Keep in mind all of the maintainers requests in their review of your pull request and in the repository’s contribution guide (CONTRIBUTING[.md or .txt])
Test your code! Use the Continuous Integration tests. This might mean that you need to include a github integration in the repository that you forked to make your contribution. Test locally and in different environments.
My First Merged PR to Google open source
I first discovered Google’s Open Source Community from a mentor of our program, Nicolas Thiébaud, currently a software engineer at Google. Next, I browsed projects, in Google’s open source github group, written in languages that I was familiar with such as Python. I found a neat project called, ci_edit, which is a text editor with a command line interface. After browsing the repository, I positively confirmed that I could handle all of the points in my lessons learned checklist.

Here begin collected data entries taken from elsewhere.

import Literature.AnabelianGeometry.AbsoluteAnabelian.MLFGaloisCategories
import Mathlib.CategoryTheory.Widesubcategory
import Mathlib.CategoryTheory.Core

/-!
# The subcategories `𝒞̲^MLF_T` (T-isomorphisms), `𝒞^MLF_T` (Galois-isomorphisms), the isomorphism
# subcategory, and `𝒞^{MLF⊢}_T` (mono-analytic type) of [AbsTopIII] Definition 3.1 (iii)

S. Mochizuki, *Topics in absolute anabelian geometry III*, §3, Def. 3.1 (iii) p. 67–68 (bib key
`MochizukiAbsTopIII2015`; locators = kurims manuscript pages, lit key `paper:url-5493eb38cbb7`): "Also, we
shall use the same notation, except with `𝒞` replaced by `𝒞̲` (respectively, `𝒞` [second underline
style]; `𝒞` [double underline]) to denote the various subcategories determined by the `T`-isomorphisms
(respectively, Galois-isomorphisms; isomorphisms); we shall use the same notation, with `MLF` replaced
by `MLF-hyp` (respectively, `MLF-sB`; `MLF⊢`) to denote the various full subcategories determined by the
objects of hyperbolic orbicurve type (respectively, of strictly Belyi type; of mono-analytic type)."

`MLFGaloisCategories.lean` (seat abc-iut-L4-t2) typed `𝒞^MLF_T` and left these subcategories out
("Deliberately NOT here: … the subcategories of `T`-isomorphisms and Galois-isomorphisms").  This file
(seat abc-iut-L4-t2) supplies them on ABSTRACT pairs, as honest Mathlib (wide / full) subcategories:

* `GaloisMonoidPair.tIso`, `.galoisIso` / `GaloisFieldPair.tIso`, `.galoisIso` — the morphism
  properties "`φ_M` is an isomorphism" / "`φ_Π` is an isomorphism [of topological groups]" (Def. 3.1 (ii),
  `Hom.IsTIso` / `Hom.IsGaloisIso` of `MLFGaloisPairs.lean`), PROVED multiplicative (identities,
  composition);
* `MLFGaloisMonoidPairTIsoCat T`, `MLFGaloisMonoidPairGaloisIsoCat T`, `MLFGaloisFieldPairTIsoCat`,
  `MLFGaloisFieldPairGaloisIsoCat` — the WIDE subcategories `𝒞̲^MLF_T`, `𝒞^MLF_T` of `𝒞^MLF_T`
  (Mathlib `WideSubcategory` of the morphism property pulled back along the inclusion);
  `MLFGaloisMonoidPairIsoCat T`, `MLFGaloisFieldPairIsoCat` — the double-underlined `𝒞^MLF_T`
  (isomorphisms) as Mathlib's `Core`;
* `MLFGaloisMonoAnalyticMonoidPairCat T`, `MLFGaloisMonoAnalyticFieldPairCat` — the FULL subcategories
  `𝒞^{MLF⊢}_T` of pairs of mono-analytic type (`IsOfMonoAnalyticTypeMonoid/Field`), with their inclusions.

Deliberately NOT here: `𝒞^{MLF-hyp}_T`, `𝒞^{MLF-sB}_T` — "of hyperbolic orbicurve / strictly Belyi type" is
scheme-theoretic (the surjection `Π_k ↠ G_k` "arises from the étale fundamental group of a hyperbolic
orbicurve"); in the tree it is a PARAMETER predicate (`MonoidKummerMaps.lean`, `MonoidKummerMapsSub.lean`:
`MLFGaloisMonoidPairSubcat H`), owner of the model interface: seat abc-iut-L4-t1.
HONEST FRAMING: bookkeeping over OUR kernel definitions; nothing here bears on [IUTchIII] Cor. 3.12.
-/

noncomputable section

universe u

namespace Literature.AnabelianGeometry.AbsoluteAnabelian

open _root_.CategoryTheory

/-! ### The morphism properties "`T`-isomorphism" and "Galois-isomorphism" -/

namespace GaloisMonoidPair

/-- **`T`-isomorphisms** (Def 3.1 (ii): "`φ_M` … is an isomorphism") as a morphism property on the
category of pairs of `TCG/TLG/TM`-shape. [cite: MochizukiAbsTopIII2015, Definition 3.1 (ii) p.67] -/
def tIso : MorphismProperty GaloisMonoidPair.{u} := fun _ _ φ => GaloisMonoidPair.Hom.IsTIso φ

/-- **Galois-isomorphisms** (Def 3.1 (ii): "`φ_Π` … is an isomorphism" of topological groups: bijective
and open). [cite: MochizukiAbsTopIII2015, Definition 3.1 (ii) p.67] -/
def galoisIso : MorphismProperty GaloisMonoidPair.{u} := fun _ _ φ => GaloisMonoidPair.Hom.IsGaloisIso φ

/-- `φ` is a `T`-isomorphism iff `φ_M` is bijective (unfolding). [cite: MochizukiAbsTopIII2015, Definition 3.1 (ii) p.67] -/
theorem tIso_iff {P Q : GaloisMonoidPair.{u}} (φ : P ⟶ Q) :
    tIso φ ↔ Function.Bijective (GaloisMonoidPair.Hom.homM φ) := Iff.rfl

/-- `φ` is a Galois-isomorphism iff `φ_Π` is bijective and open (unfolding).
[cite: MochizukiAbsTopIII2015, Definition 3.1 (ii) p.67] -/
theorem galoisIso_iff {P Q : GaloisMonoidPair.{u}} (φ : P ⟶ Q) :
    galoisIso φ ↔ Function.Bijective (GaloisMonoidPair.Hom.homPi φ) ∧
      IsOpenMap (GaloisMonoidPair.Hom.homPi φ) := Iff.rfl

/-- `T`-isomorphisms contain the identities and are stable under composition.
[cite: MochizukiAbsTopIII2015, Definition 3.1 (iii) p.67] -/
instance tIso_isMultiplicative : (tIso.{u}).IsMultiplicative where
  id_mem _ := Function.bijective_id
  comp_mem φ ψ hφ hψ := by
    change Function.Bijective fun x => GaloisMonoidPair.Hom.homM ψ (GaloisMonoidPair.Hom.homM φ x)
    exact Function.Bijective.comp hψ hφ

/-- Galois-isomorphisms contain the identities and are stable under composition.
[cite: MochizukiAbsTopIII2015, Definition 3.1 (iii) p.67] -/
instance galoisIso_isMultiplicative : (galoisIso.{u}).IsMultiplicative where
  id_mem _ := ⟨Function.bijective_id, IsOpenMap.id⟩
  comp_mem φ ψ hφ hψ := by
    change Function.Bijective (fun g => GaloisMonoidPair.Hom.homPi ψ (GaloisMonoidPair.Hom.homPi φ g)) ∧
      IsOpenMap (fun g => GaloisMonoidPair.Hom.homPi ψ (GaloisMonoidPair.Hom.homPi φ g))
    exact ⟨Function.Bijective.comp hψ.1 hφ.1, IsOpenMap.comp hψ.2 hφ.2⟩

end GaloisMonoidPair

namespace GaloisFieldPair

/-- **`T`-isomorphisms** of `TF`-pairs as a morphism property. [cite: MochizukiAbsTopIII2015, Definition 3.1 (ii) p.67] -/
def tIso : MorphismProperty GaloisFieldPair.{u} := fun _ _ φ => GaloisFieldPair.Hom.IsTIso φ

/-- **Galois-isomorphisms** of `TF`-pairs as a morphism property. [cite: MochizukiAbsTopIII2015, Definition 3.1 (ii) p.67] -/
def galoisIso : MorphismProperty GaloisFieldPair.{u} := fun _ _ φ => GaloisFieldPair.Hom.IsGaloisIso φ

/-- `φ` is a `T`-isomorphism iff `φ_M` is bijective (unfolding). [cite: MochizukiAbsTopIII2015, Definition 3.1 (ii) p.67] -/
theorem tIso_iff {P Q : GaloisFieldPair.{u}} (φ : P ⟶ Q) :
    tIso φ ↔ Function.Bijective (GaloisFieldPair.Hom.homM φ) := Iff.rfl

/-- `φ` is a Galois-isomorphism iff `φ_Π` is bijective and open (unfolding).
[cite: MochizukiAbsTopIII2015, Definition 3.1 (ii) p.67] -/
theorem galoisIso_iff {P Q : GaloisFieldPair.{u}} (φ : P ⟶ Q) :
    galoisIso φ ↔ Function.Bijective (GaloisFieldPair.Hom.homPi φ) ∧
      IsOpenMap (GaloisFieldPair.Hom.homPi φ) := Iff.rfl

/-- `T`-isomorphisms of `TF`-pairs are multiplicative. [cite: MochizukiAbsTopIII2015, Definition 3.1 (iii) p.67] -/
instance tIso_isMultiplicative : (tIso.{u}).IsMultiplicative where
  id_mem _ := Function.bijective_id
  comp_mem φ ψ hφ hψ := by
    change Function.Bijective fun x => GaloisFieldPair.Hom.homM ψ (GaloisFieldPair.Hom.homM φ x)
    exact Function.Bijective.comp hψ hφ

/-- Galois-isomorphisms of `TF`-pairs are multiplicative. [cite: MochizukiAbsTopIII2015, Definition 3.1 (iii) p.67] -/
instance galoisIso_isMultiplicative : (galoisIso.{u}).IsMultiplicative where
  id_mem _ := ⟨Function.bijective_id, IsOpenMap.id⟩
  comp_mem φ ψ hφ hψ := by
    change Function.Bijective (fun g => GaloisFieldPair.Hom.homPi ψ (GaloisFieldPair.Hom.homPi φ g)) ∧
      IsOpenMap (fun g => GaloisFieldPair.Hom.homPi ψ (GaloisFieldPair.Hom.homPi φ g))
    exact ⟨Function.Bijective.comp hψ.1 hφ.1, IsOpenMap.comp hψ.2 hφ.2⟩

end GaloisFieldPair

/-! ### The inclusions `𝒞^MLF_T ⥤` (all pairs) -/

/-- The (fully faithful) inclusion of `𝒞^MLF_T` into all pairs, `T ∈ {TCG, TLG, TM}`.
[cite: MochizukiAbsTopIII2015, Definition 3.1 (iii) p.67] -/
def MLFGaloisMonoidPairCat.ι (T : PairType) : MLFGaloisMonoidPairCat.{u} T ⥤ GaloisMonoidPair.{u} :=
  ObjectProperty.ι _

/-- The (fully faithful) inclusion of `𝒞^MLF_TF` into all `TF`-pairs.
[cite: MochizukiAbsTopIII2015, Definition 3.1 (iii) p.67] -/
def MLFGaloisFieldPairCat.ι : MLFGaloisFieldPairCat.{u} ⥤ GaloisFieldPair.{u} :=
  ObjectProperty.ι _

/-! ### `𝒞̲^MLF_T` (T-isomorphisms), `𝒞^MLF_T` (Galois-isomorphisms), isomorphisms -/

/-- **`𝒞̲^MLF_T`**: the wide subcategory of `𝒞^MLF_T` "determined by the `T`-isomorphisms",
`T ∈ {TCG, TLG, TM}`. [cite: MochizukiAbsTopIII2015, Definition 3.1 (iii) p.67] -/
abbrev MLFGaloisMonoidPairTIsoCat (T : PairType) : Type (u + 1) :=
  WideSubcategory (GaloisMonoidPair.tIso.{u}.inverseImage (MLFGaloisMonoidPairCat.ι T))

/-- **`𝒞^MLF_T` [Galois-isomorphism subcategory]**: the wide subcategory of `𝒞^MLF_T` "determined by the
Galois-isomorphisms" — the version used by Cor 3.6 / Cor 3.7 ("the evident restrictions" of `log`,
`λ^×`, `λ^{×pf}`). [cite: MochizukiAbsTopIII2015, Definition 3.1 (iii) p.67] -/
abbrev MLFGaloisMonoidPairGaloisIsoCat (T : PairType) : Type (u + 1) :=
  WideSubcategory (GaloisMonoidPair.galoisIso.{u}.inverseImage (MLFGaloisMonoidPairCat.ι T))

/-- **`𝒞^MLF_T` [double-underlined]**: the subcategory "determined by the isomorphisms" — Mathlib's
`Core` (the maximal sub-groupoid) of `𝒞^MLF_T`. [cite: MochizukiAbsTopIII2015, Definition 3.1 (iii) p.67] -/
abbrev MLFGaloisMonoidPairIsoCat (T : PairType) : Type (u + 1) := Core (MLFGaloisMonoidPairCat.{u} T)

/-- **`𝒞̲^MLF_TF`**: `T`-isomorphisms of MLF-Galois `TF`-pairs (wide subcategory).
[cite: MochizukiAbsTopIII2015, Definition 3.1 (iii) p.67] -/
abbrev MLFGaloisFieldPairTIsoCat : Type (u + 1) :=
  WideSubcategory (GaloisFieldPair.tIso.{u}.inverseImage MLFGaloisFieldPairCat.ι)

/-- **`𝒞^MLF_TF` [Galois-isomorphism subcategory]** (wide subcategory).
[cite: MochizukiAbsTopIII2015, Definition 3.1 (iii) p.67] -/
abbrev MLFGaloisFieldPairGaloisIsoCat : Type (u + 1) :=
  WideSubcategory (GaloisFieldPair.galoisIso.{u}.inverseImage MLFGaloisFieldPairCat.ι)

/-- **`𝒞^MLF_TF` [double-underlined]**: isomorphisms of MLF-Galois `TF`-pairs (`Core`).
[cite: MochizukiAbsTopIII2015, Definition 3.1 (iii) p.67] -/
abbrev MLFGaloisFieldPairIsoCat : Type (u + 1) := Core MLFGaloisFieldPairCat.{u}

/-- The forgetful functor `𝒞̲^MLF_T ⥤ 𝒞^MLF_T`. [cite: MochizukiAbsTopIII2015, Definition 3.1 (iii) p.67] -/
def MLFGaloisMonoidPairTIsoCat.ι (T : PairType) : MLFGaloisMonoidPairTIsoCat.{u} T ⥤ MLFGaloisMonoidPairCat.{u} T :=
  wideSubcategoryInclusion _

/-- The forgetful functor `𝒞^MLF_T [Galois-isos] ⥤ 𝒞^MLF_T`. [cite: MochizukiAbsTopIII2015, Definition 3.1 (iii) p.67] -/
def MLFGaloisMonoidPairGaloisIsoCat.ι (T : PairType) :
    MLFGaloisMonoidPairGaloisIsoCat.{u} T ⥤ MLFGaloisMonoidPairCat.{u} T :=
  wideSubcategoryInclusion _

/-- The forgetful functor `𝒞̲^MLF_TF ⥤ 𝒞^MLF_TF`. [cite: MochizukiAbsTopIII2015, Definition 3.1 (iii) p.67] -/
def MLFGaloisFieldPairTIsoCat.ι : MLFGaloisFieldPairTIsoCat.{u} ⥤ MLFGaloisFieldPairCat.{u} :=
  wideSubcategoryInclusion _

/-- The forgetful functor `𝒞^MLF_TF [Galois-isos] ⥤ 𝒞^MLF_TF`. [cite: MochizukiAbsTopIII2015, Definition 3.1 (iii) p.67] -/
def MLFGaloisFieldPairGaloisIsoCat.ι : MLFGaloisFieldPairGaloisIsoCat.{u} ⥤ MLFGaloisFieldPairCat.{u} :=
  wideSubcategoryInclusion _

/-- A morphism of `𝒞̲^MLF_T` IS a `T`-isomorphism: its `φ_M` is bijective.
[cite: MochizukiAbsTopIII2015, Definition 3.1 (iii) p.67] -/
theorem MLFGaloisMonoidPairTIsoCat.bijective_homM {T : PairType} {P Q : MLFGaloisMonoidPairTIsoCat.{u} T}
    (φ : P ⟶ Q) : Function.Bijective (GaloisMonoidPair.Hom.homM (P := P.obj.obj) (Q := Q.obj.obj) φ.hom.hom) :=
  φ.property

/-- A morphism of the Galois-isomorphism subcategory IS a Galois-isomorphism: its `φ_Π` is bijective and
open. [cite: MochizukiAbsTopIII2015, Definition 3.1 (iii) p.67] -/
theorem MLFGaloisMonoidPairGaloisIsoCat.bijective_homPi {T : PairType}
    {P Q : MLFGaloisMonoidPairGaloisIsoCat.{u} T} (φ : P ⟶ Q) :
    Function.Bijective (GaloisMonoidPair.Hom.homPi (P := P.obj.obj) (Q := Q.obj.obj) φ.hom.hom) ∧
      IsOpenMap (GaloisMonoidPair.Hom.homPi (P := P.obj.obj) (Q := Q.obj.obj) φ.hom.hom) :=
  φ.property

/-! ### `𝒞^{MLF⊢}_T`: the full subcategories of pairs of mono-analytic type -/

/-- **`𝒞^{MLF⊢}_T`**, `T ∈ {TCG, TLG, TM}`: the full subcategory of `𝒞^MLF_T` "determined by the objects of
mono-analytic type" (`ε_k` an isomorphism, Def 3.1 (ii)); the object property is stated as the
conjunction with `IsMLFGaloisMonoidPair` so that the inclusion into `𝒞^MLF_T` is literal.
[cite: MochizukiAbsTopIII2015, Definition 3.1 (iii) p.68] -/
def MLFGaloisMonoAnalyticMonoidPairCat (T : PairType) : Type (u + 1) :=
  ObjectProperty.FullSubcategory
    (fun P : GaloisMonoidPair.{u} => IsMLFGaloisMonoidPair T P ∧ IsOfMonoAnalyticTypeMonoid T P)

/-- The category structure on `𝒞^{MLF⊢}_T`. [cite: MochizukiAbsTopIII2015, Definition 3.1 (iii) p.68] -/
instance (T : PairType) : Category (MLFGaloisMonoAnalyticMonoidPairCat.{u} T) :=
  inferInstanceAs (Category (ObjectProperty.FullSubcategory _))

/-- **`𝒞^{MLF⊢}_TF`**: the full subcategory of MLF-Galois `TF`-pairs of mono-analytic type.
[cite: MochizukiAbsTopIII2015, Definition 3.1 (iii) p.68] -/
def MLFGaloisMonoAnalyticFieldPairCat : Type (u + 1) :=
  ObjectProperty.FullSubcategory
    (fun P : GaloisFieldPair.{u} => IsMLFGaloisFieldPair P ∧ IsOfMonoAnalyticTypeField P)

/-- The category structure on `𝒞^{MLF⊢}_TF`. [cite: MochizukiAbsTopIII2015, Definition 3.1 (iii) p.68] -/
instance : Category MLFGaloisMonoAnalyticFieldPairCat.{u} :=
  inferInstanceAs (Category (ObjectProperty.FullSubcategory _))

/-- The inclusion `𝒞^{MLF⊢}_T ⥤ 𝒞^MLF_T`. [cite: MochizukiAbsTopIII2015, Definition 3.1 (iii) p.68] -/
def MLFGaloisMonoAnalyticMonoidPairCat.ι (T : PairType) :
    MLFGaloisMonoAnalyticMonoidPairCat.{u} T ⥤ MLFGaloisMonoidPairCat.{u} T where
  obj P := ⟨P.obj, P.property.1⟩
  map φ := InducedCategory.homMk φ.hom

/-- The inclusion `𝒞^{MLF⊢}_TF ⥤ 𝒞^MLF_TF`. [cite: MochizukiAbsTopIII2015, Definition 3.1 (iii) p.68] -/
def MLFGaloisMonoAnalyticFieldPairCat.ι : MLFGaloisMonoAnalyticFieldPairCat.{u} ⥤ MLFGaloisFieldPairCat.{u} where
  obj P := ⟨P.obj, P.property.1⟩
  map φ := InducedCategory.homMk φ.hom

end Literature.AnabelianGeometry.AbsoluteAnabelian

end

I realized that while this was a text editor, it needed to be executed following the absolute path to the executable in the installation directory, or it had to be manually added to the execution PATH. I did consider creating a debian package, but decided not to because I had not done this ever and I thought that it would take more time. So I decided that my first contribution would be to create a bash installation script that would execute bash commands to:
1. Create or update an installation package
2. Add a symbolic link to the executable in PATH.

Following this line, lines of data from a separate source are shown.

import Mathlib
import Summits.Ventures.PercRepro2.PMK5Deg3Kernel
import Summits.Ventures.PercRepro2.PMK5Deg3LitsOA2U

/-!
# The slice certificates of the triple `(o, a₂, u) = (0, 2, 3)`, part 3: the slices `(2, 0), (2, 1), (2, 2), (2, 3)`
(blind cell PercRepro2, mine-2 g27; `PMK5Deg3Kernel.lean`, literals `PMK5Deg3LitsOA2U.lean`)

One `decide +kernel` per slice `(j₁, j₂)` of the profile digits of the `a₃`-edges `11`, `12`: `kNegS ≤ kPosS`,
`Nat.land (kPosS − kNegS) mask = 0`, `Nat.land kNegS mask = 0` on the `4^11`-digit slice numbers built from the
table literals — every typed three-copy class sum of `K₃` on `K₅ + {a₃o, a₃a₂, a₃u}` with those two digits is `≥ 0`.
Census twin: kit j260972 (M2-63, two own codes, 0 negative class sums on every triple).
-/

namespace Summit.Ventures.PercRepro2

namespace Deg3

set_option maxHeartbeats 0 in
set_option maxRecDepth 100000 in
/-- The slice `(2, 0)` of the triple `(0, 2, 3)`. -/
theorem certS_oa2u_20 : CertS Loa2u 2 0 := by
  unfold CertS
  decide +kernel

set_option maxHeartbeats 0 in
set_option maxRecDepth 100000 in
/-- The slice `(2, 1)` of the triple `(0, 2, 3)`. -/
theorem certS_oa2u_21 : CertS Loa2u 2 1 := by
  unfold CertS
  decide +kernel

set_option maxHeartbeats 0 in
set_option maxRecDepth 100000 in
/-- The slice `(2, 2)` of the triple `(0, 2, 3)`. -/
theorem certS_oa2u_22 : CertS Loa2u 2 2 := by
  unfold CertS
  decide +kernel

set_option maxHeartbeats 0 in
set_option maxRecDepth 100000 in
/-- The slice `(2, 3)` of the triple `(0, 2, 3)`. -/
theorem certS_oa2u_23 : CertS Loa2u 2 3 := by
  unfold CertS
  decide +kernel

end Deg3

end Summit.Ventures.PercRepro2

More of the functionality of the contributions and my explanations can be viewed in the comments of the pull requests:
Mistakes and Follow up
Hopefully, when you make your first pull request to the open source community, you will be working with a great team. Thankfully, the people I worked with were very helpful, and so I learned a lot from the suggestions from the maintainer of the repository. Some of the biggests tips were to be more verbose in my documentation, have better secure measures to avoid user error, and to add some better functionality for the user. I did incorporate all these changes; however, there were 2 major bugs (so far discovered) in the first pull request even after it was merged. One of the bugs was due to the methodology that the maintainer made in one of the lines of code, and another was because of an error on my part. Had I spent more time with local testing, I would have found this error. Thankfully, another contributor to the repository found the bug almost immediately and made us aware of it. My second pull request fixed these bugs and updated some of the documentation.
More Lessons Learned
When you make your first pull request, be sure to adequately test your code locally in various environments, incorporate any continuous integration tests, and if possible have a peer review your code. In my case, I believe that my haste to make a contribution before anyone else did and my concern that I would put in too much effort without anyone accepting my update were the main factors that motivated me to skip some of the local tests that I should have been thinking about. Also, if you don’t think the repository is maintained by helpful or currently active people, find a repository that has great collaborators. In my case, Dave Schuyler, @dschuyler, had a very collaborative and supportive way of working with me. He gave suggestions for updating my code, and always interacted respectfully about the problems he saw in my code. Additionally, he actively communicated with me throughout the github.com review process.
Now go forth and maintain some open source code!